Select all lines holding the word "Perm" from the entries that follow.

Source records
- Opening Delimiter -

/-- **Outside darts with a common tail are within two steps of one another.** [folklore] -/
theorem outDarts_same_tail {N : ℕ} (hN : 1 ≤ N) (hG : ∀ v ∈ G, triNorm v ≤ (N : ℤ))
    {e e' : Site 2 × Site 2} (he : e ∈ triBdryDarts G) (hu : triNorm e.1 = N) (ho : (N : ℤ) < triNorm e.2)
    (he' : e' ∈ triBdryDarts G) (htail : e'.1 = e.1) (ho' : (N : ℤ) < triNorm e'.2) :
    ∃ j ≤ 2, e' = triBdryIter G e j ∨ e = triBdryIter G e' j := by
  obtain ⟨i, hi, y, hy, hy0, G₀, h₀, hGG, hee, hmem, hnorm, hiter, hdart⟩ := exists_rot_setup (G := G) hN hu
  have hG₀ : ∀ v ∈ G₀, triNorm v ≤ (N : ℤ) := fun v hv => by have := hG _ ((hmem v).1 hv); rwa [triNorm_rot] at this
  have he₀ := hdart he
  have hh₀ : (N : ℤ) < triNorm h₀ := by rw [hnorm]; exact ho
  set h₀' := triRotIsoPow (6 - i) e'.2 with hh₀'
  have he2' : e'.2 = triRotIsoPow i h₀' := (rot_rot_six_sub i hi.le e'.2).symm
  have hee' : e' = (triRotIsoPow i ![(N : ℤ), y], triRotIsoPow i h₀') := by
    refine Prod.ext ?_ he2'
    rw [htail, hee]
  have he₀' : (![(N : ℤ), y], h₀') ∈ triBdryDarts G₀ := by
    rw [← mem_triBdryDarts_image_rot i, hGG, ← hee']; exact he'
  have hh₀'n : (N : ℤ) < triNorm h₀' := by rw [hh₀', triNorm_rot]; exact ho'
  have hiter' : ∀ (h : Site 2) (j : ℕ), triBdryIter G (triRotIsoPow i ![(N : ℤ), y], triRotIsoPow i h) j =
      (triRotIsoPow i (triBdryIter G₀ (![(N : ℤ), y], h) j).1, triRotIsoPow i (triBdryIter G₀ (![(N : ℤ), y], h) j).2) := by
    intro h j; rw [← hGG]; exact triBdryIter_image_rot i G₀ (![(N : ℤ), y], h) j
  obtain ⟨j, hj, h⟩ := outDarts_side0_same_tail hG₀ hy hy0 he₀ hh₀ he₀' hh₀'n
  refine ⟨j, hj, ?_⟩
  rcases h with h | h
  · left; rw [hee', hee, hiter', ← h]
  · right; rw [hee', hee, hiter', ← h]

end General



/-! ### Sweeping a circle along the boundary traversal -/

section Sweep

- Closing Delimiter -
- Opening Delimiter -

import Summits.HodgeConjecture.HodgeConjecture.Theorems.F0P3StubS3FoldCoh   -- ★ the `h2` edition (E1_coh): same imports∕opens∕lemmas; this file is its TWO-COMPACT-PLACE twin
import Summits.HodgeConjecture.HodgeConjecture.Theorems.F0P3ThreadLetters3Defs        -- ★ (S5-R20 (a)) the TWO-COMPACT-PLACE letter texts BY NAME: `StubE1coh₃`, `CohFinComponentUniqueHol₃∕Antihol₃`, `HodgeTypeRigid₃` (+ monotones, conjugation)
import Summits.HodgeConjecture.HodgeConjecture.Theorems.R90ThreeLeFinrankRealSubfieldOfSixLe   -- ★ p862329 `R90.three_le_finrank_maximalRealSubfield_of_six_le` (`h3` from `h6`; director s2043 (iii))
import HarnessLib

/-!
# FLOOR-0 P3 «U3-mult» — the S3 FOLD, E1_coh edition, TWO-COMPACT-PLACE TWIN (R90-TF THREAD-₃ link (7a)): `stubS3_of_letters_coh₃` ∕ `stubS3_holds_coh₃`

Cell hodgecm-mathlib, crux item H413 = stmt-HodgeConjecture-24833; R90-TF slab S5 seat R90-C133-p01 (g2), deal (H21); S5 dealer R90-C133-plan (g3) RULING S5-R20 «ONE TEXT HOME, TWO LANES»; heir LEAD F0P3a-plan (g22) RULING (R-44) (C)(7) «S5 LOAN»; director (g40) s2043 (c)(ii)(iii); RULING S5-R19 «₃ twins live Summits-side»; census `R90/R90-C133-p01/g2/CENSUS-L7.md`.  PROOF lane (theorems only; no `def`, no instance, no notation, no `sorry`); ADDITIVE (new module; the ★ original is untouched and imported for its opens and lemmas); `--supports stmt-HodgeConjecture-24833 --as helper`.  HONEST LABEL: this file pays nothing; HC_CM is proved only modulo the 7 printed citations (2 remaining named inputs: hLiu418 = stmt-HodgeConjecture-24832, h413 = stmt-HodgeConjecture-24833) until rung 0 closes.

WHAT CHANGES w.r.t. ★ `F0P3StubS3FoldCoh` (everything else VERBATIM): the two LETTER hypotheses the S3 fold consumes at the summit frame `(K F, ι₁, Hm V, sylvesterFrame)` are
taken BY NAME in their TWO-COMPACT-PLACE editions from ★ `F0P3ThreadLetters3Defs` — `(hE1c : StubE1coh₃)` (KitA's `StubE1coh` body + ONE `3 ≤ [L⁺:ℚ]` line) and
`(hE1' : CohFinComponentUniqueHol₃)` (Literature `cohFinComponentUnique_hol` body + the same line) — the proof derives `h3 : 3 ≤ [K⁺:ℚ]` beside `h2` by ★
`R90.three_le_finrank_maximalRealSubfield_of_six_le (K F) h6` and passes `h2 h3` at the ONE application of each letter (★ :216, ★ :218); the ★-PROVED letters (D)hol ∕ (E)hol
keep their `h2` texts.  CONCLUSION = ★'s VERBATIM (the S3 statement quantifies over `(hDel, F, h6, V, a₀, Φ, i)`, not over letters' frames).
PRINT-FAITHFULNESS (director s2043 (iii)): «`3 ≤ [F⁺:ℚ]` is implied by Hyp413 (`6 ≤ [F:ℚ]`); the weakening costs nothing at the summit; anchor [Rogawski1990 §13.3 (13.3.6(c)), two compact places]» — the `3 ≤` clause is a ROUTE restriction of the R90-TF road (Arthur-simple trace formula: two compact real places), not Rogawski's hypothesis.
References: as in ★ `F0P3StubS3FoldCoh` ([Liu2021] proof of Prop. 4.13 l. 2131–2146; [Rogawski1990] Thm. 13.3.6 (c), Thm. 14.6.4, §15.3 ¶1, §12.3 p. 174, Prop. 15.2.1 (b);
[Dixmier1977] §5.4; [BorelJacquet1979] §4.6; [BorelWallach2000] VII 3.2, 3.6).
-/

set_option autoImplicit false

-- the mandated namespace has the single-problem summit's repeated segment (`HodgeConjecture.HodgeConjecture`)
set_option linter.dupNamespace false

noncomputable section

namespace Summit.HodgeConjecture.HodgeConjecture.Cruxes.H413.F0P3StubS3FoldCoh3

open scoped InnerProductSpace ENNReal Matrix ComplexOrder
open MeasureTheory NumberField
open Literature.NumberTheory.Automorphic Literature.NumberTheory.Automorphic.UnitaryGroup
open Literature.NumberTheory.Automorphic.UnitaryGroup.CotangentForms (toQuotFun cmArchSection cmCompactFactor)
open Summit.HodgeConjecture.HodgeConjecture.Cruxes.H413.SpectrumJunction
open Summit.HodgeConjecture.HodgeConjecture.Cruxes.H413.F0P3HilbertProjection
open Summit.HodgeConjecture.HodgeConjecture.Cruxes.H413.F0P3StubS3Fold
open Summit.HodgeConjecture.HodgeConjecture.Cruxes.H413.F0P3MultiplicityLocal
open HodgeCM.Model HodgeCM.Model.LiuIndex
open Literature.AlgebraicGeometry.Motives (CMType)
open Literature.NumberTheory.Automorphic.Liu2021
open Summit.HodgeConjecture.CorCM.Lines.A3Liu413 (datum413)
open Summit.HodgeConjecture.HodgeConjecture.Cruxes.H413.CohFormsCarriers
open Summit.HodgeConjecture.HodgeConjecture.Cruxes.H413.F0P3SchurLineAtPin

- Closing Delimiter -
- Opening Delimiter -

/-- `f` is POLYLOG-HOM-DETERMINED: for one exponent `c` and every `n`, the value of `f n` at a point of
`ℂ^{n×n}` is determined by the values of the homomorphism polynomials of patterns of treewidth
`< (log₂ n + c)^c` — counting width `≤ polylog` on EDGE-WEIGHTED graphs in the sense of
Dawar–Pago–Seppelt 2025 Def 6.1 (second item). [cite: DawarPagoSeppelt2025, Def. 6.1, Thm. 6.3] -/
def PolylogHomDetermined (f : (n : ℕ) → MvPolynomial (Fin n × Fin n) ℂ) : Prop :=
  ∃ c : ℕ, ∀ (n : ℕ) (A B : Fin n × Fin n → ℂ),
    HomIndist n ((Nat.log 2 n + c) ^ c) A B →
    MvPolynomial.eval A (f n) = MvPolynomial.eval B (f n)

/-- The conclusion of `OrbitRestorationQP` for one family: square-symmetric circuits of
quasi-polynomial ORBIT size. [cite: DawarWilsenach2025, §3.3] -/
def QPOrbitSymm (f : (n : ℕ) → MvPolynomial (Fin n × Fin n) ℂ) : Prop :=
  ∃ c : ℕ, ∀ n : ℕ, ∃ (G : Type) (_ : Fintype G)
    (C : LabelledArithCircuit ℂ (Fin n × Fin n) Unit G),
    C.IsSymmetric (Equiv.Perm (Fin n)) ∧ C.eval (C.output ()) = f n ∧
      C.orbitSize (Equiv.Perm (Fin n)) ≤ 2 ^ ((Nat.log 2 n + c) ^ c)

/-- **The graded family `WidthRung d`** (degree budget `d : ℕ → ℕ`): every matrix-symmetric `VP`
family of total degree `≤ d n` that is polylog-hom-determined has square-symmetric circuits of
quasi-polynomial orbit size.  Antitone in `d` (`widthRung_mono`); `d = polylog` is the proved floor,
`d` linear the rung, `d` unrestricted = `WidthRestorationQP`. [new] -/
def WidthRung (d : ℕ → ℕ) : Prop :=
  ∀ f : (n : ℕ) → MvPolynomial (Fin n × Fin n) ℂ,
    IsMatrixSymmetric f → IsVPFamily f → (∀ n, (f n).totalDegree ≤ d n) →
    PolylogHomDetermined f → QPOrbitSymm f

- Closing Delimiter -

> [ANSWER SECTION]:
    C.IsSymmetric (Equiv.Perm (Fin n)) ∧ C.eval (C.output ()) = f n ∧
      C.orbitSize (Equiv.Perm (Fin n)) ≤ 2 ^ ((Nat.log 2 n + c) ^ c)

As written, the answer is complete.